▶ What the exercise asks: Note each line of the entries that includes "AffineSubspace". Then copy those lines.

• • • •

open FixedSizePsdRank in
open Literature.Computation.Certificates.SemidefiniteComplementarity in
/-- **Gouveia–Parrilo–Thomas Thm. 2.4 for `K = (S^d_+)^r`, direction "factorization ⇒ lift"** (the block
version of the tree's `HasPsdFactorization.exists_hasPsdLift_between`, FGPRT Thm. 3.3 / GRT Prop. 3.6): from an
`(S^d_+)^r`-factorization `b_j − a_jᵀx_i = Σ_t ⟨A_{i,t}, B_{j,t}⟩` (`d, r ≥ 1`) with `Q = {y : a_jᵀy ≤ b_j}` BOUNDED,
the set `C = {y : ∃ M ∈ (S^d_+)^r, b_j − a_jᵀy = Σ_t ⟨M_t, B_{j,t}⟩ ∀ j}` satisfies `conv(x_i) ⊆ C ⊆ Q` and is an
`(S^d_+)^r`-lift `π((S^d_+)^r ∩ L)` with `π` linear (`L = Φ⁻¹(b + range T)`, `π = −G ∘ Φ`, `G` a linear left
inverse of `T : y ↦ (a_jᵀy)_j` with `G b = 0`; the degenerate cases `Q` a point / no points as in the tree).
[cite: GouveiaParriloThomas2013, Thm. 2.4 (§2)] [cite: FawziEtAl2015, Thm. 3.3 (p09–p10)] -/
theorem FixedSizePsdRank.HasPsdPowerFactorization.exists_hasBlockPsdLift_between {V ι J : Type*} [Fintype V]
    {x : ι → (V → ℝ)} {a : J → (V → ℝ)} {b : J → ℝ} {d r : ℕ} (hd : 1 ≤ d) (hr : 1 ≤ r)
    (h : HasPsdPowerFactorization (fun i j => b j - a j ⬝ᵥ x i) d r)
    (hQ : Bornology.IsBounded {y : V → ℝ | ∀ j, a j ⬝ᵥ y ≤ b j}) :
    ∃ C : Set (V → ℝ), convexHull ℝ (Set.range x) ⊆ C ∧ C ⊆ {y | ∀ j, a j ⬝ᵥ y ≤ b j} ∧
      HasBlockPsdLift C d r := by
  classical
  obtain ⟨A, B, hA, hB, hS⟩ := h
  have hS' : ∀ i j, b j - a j ⬝ᵥ x i = ∑ t, (A i t * B j t).trace := fun i j => hS i j
  have hxQ : ∀ i j, a j ⬝ᵥ x i ≤ b j := fun i j => by
    have h1 := hS' i j
    have h2 : 0 ≤ ∑ t, (A i t * B j t).trace :=
      sum_nonneg fun t _ => frob_nonneg_of_posSemidef (hA i t) (hB j t)
    linarith
  rcases isEmpty_or_nonempty ι with hv | ⟨⟨i₀⟩⟩
  · refine ⟨∅, ?_, Set.empty_subset _, hasBlockPsdLift_empty d r⟩
    rw [Set.range_eq_empty, convexHull_empty]
  by_cases htight : ∃ y₀ : V → ℝ, ∀ j, a j ⬝ᵥ y₀ = b j
  · -- all inequalities tight at `y₀`: `Q = {y₀}` by boundedness
    obtain ⟨y₀, hy₀⟩ := htight
    have hQpt : ∀ y : V → ℝ, (∀ j, a j ⬝ᵥ y ≤ b j) → y = y₀ := by
      intro y hy
      have hz := eq_zero_of_ray_subset' hQ (y := y₀) (z := y - y₀) fun t ht j => by
        rw [dotProduct_add, dotProduct_smul, smul_eq_mul, dotProduct_sub, hy₀ j]
        nlinarith [hy j]
      exact sub_eq_zero.mp hz
    refine ⟨{y₀}, ?_, ?_, hasBlockPsdLift_singleton y₀ hd hr⟩
    · refine convexHull_min ?_ (convex_singleton y₀)
      rintro _ ⟨i, rfl⟩
      exact hQpt _ (hxQ i)
    · intro y hy j
      rw [Set.mem_singleton_iff] at hy
      rw [hy, hy₀ j]
  · -- generic case: `y ↦ (a_jᵀ y)_j` is injective and `b` is not in its range
    let T : (V → ℝ) →ₗ[ℝ] (J → ℝ) :=
      { toFun := fun y j => a j ⬝ᵥ y
        map_add' := fun y z => funext fun j => by simp only [dotProduct_add, Pi.add_apply]
        map_smul' := fun c y => funext fun j => by
          simp only [dotProduct_smul, smul_eq_mul, Pi.smul_apply, RingHom.id_apply] }
    have hT : ∀ y j, T y j = a j ⬝ᵥ y := fun y j => rfl
    let T' : ((V → ℝ) × ℝ) →ₗ[ℝ] (J → ℝ) := T.coprod (LinearMap.toSpanSingleton ℝ (J → ℝ) b)
    have hT' : ∀ (y : V → ℝ) (s : ℝ) j, T' (y, s) j = a j ⬝ᵥ y + s * b j := by
      intro y s j
      simp [T', hT]
    have hT'inj : LinearMap.ker T' = ⊥ := by
      rw [LinearMap.ker_eq_bot']
      rintro ⟨y, s⟩ hys
      have hys' : ∀ j, a j ⬝ᵥ y + s * b j = 0 := fun j => by rw [← hT']; exact congrFun hys j
      by_cases hs : s = 0
      · subst hs
        have hy0 : y = 0 := eq_zero_of_ray_subset' hQ (y := x i₀) (z := y) fun t ht j => by
          have h0 : a j ⬝ᵥ y = 0 := by simpa using hys' j
          rw [dotProduct_add, dotProduct_smul, smul_eq_mul, h0, mul_zero, add_zero]
          exact hxQ i₀ j
        rw [hy0]
        rfl
      · exfalso
        refine htight ⟨-(s⁻¹ • y), fun j => ?_⟩
        rw [dotProduct_neg, dotProduct_smul, smul_eq_mul]
        have := hys' j
        field_simp
        linarith
    obtain ⟨G', hG'⟩ := T'.exists_leftInverse_of_injective hT'inj
    let G : (J → ℝ) →ₗ[ℝ] (V → ℝ) := (LinearMap.fst ℝ (V → ℝ) ℝ).comp G'
    have hG'T' : ∀ p : (V → ℝ) × ℝ, G' (T' p) = p := fun p => LinearMap.congr_fun hG' p
    have hGT : ∀ y, G (T y) = y := fun y => by
      have h1 := hG'T' (y, 0)
      have h2 : T' (y, 0) = T y := by
        ext j
        rw [hT', hT, zero_mul, add_zero]
      change (G' (T y)).1 = y
      rw [← h2, h1]
    have hGb : G b = 0 := by
      have h1 := hG'T' (0, 1)
      have h2 : T' ((0 : V → ℝ), (1 : ℝ)) = b := by
        ext j
        rw [hT', dotProduct_zero, one_mul, zero_add]
      change (G' b).1 = 0
      rw [← h2, h1]
    -- `Φ M = (Σ_t tr(M_t B_{j,t}))_j`, `L = Φ⁻¹(b + range T)`, `π = −G ∘ Φ`
    let Φ : (Fin r → Matrix (Fin d) (Fin d) ℝ) →ₗ[ℝ] (J → ℝ) :=
      { toFun := fun M j => ∑ t, (M t * B j t).trace
        map_add' := fun M N => funext fun j => by
          simp only [Pi.add_apply, Matrix.add_mul, trace_add, Finset.sum_add_distrib]
        map_smul' := fun c M => funext fun j => by
          simp only [Pi.smul_apply, Matrix.smul_mul, trace_smul, smul_eq_mul, RingHom.id_apply,
            Finset.mul_sum] }
    have hΦ : ∀ M j, Φ M j = ∑ t, (M t * B j t).trace := fun M j => rfl
    let Laff : AffineSubspace ℝ (Fin r → Matrix (Fin d) (Fin d) ℝ) :=
      (AffineSubspace.mk' b (LinearMap.range T)).comap Φ.toAffineMap
    have hLaff : ∀ M : Fin r → Matrix (Fin d) (Fin d) ℝ,
        M ∈ Laff ↔ ∃ y : V → ℝ, ∀ j, a j ⬝ᵥ y = (∑ t, (M t * B j t).trace) - b j := by
      intro M
      simp only [Laff, AffineSubspace.mem_comap, LinearMap.coe_toAffineMap, AffineSubspace.mem_mk',
        vsub_eq_sub, LinearMap.mem_range]
      constructor
      · rintro ⟨y, hy⟩
        exact ⟨y, fun j => by rw [← hT, hy, Pi.sub_apply, hΦ]⟩
      · rintro ⟨y, hy⟩
        exact ⟨y, funext fun j => by rw [hT, hy, Pi.sub_apply, hΦ]⟩
    let π : (Fin r → Matrix (Fin d) (Fin d) ℝ) →ₗ[ℝ] (V → ℝ) := -(G.comp Φ)
    have hπ : ∀ M, π M = -G (Φ M) := fun M => rfl
    refine ⟨π '' {M | (∀ t, (M t).PosSemidef) ∧ M ∈ Laff}, ?_, ?_, ⟨Laff, π, rfl⟩⟩
    · -- `P ⊆ C`: the vertices lift to the `A_i`, and `C` is convex
      refine convexHull_min ?_ ((convex_blockPsd_inter Laff).linear_image π)
      rintro _ ⟨i, rfl⟩
      have hΦA : Φ (A i) = b - T (x i) := funext fun j => by
        rw [hΦ, ← hS' i j, Pi.sub_apply, hT]
      refine ⟨A i, ⟨hA i, (hLaff _).mpr ⟨-x i, fun j => ?_⟩⟩, ?_⟩
      · rw [dotProduct_neg, ← hS' i j]
        ring
      · rw [hπ, hΦA, map_sub, hGb, hGT, zero_sub, neg_neg]
    · -- `C ⊆ Q`: `a_jᵀ π(M) = b_j − Σ_t tr(M_t B_{j,t}) ≤ b_j`
      rintro _ ⟨M, ⟨hM, hML⟩, rfl⟩ j
      obtain ⟨y, hy⟩ := (hLaff M).mp hML
      have hΦM : Φ M = T y + b := funext fun j' => by
        rw [Pi.add_apply, hΦ, hT, hy j']
        ring
      have hπM : π M = -y := by
        rw [hπ, hΦM, map_add, hGT, hGb, add_zero]
      change a j ⬝ᵥ π M ≤ b j
      rw [hπM, dotProduct_neg, hy j]
      have : 0 ≤ ∑ t, (M t * B j t).trace := sum_nonneg fun t _ => frob_nonneg_of_posSemidef (hM t) (hB j t)
      linarith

• • • •

▶ Answer box:
    let Laff : AffineSubspace ℝ (Fin r → Matrix (Fin d) (Fin d) ℝ) :=
      (AffineSubspace.mk' b (LinearMap.range T)).comap Φ.toAffineMap
      simp only [Laff, AffineSubspace.mem_comap, LinearMap.coe_toAffineMap, AffineSubspace.mem_mk',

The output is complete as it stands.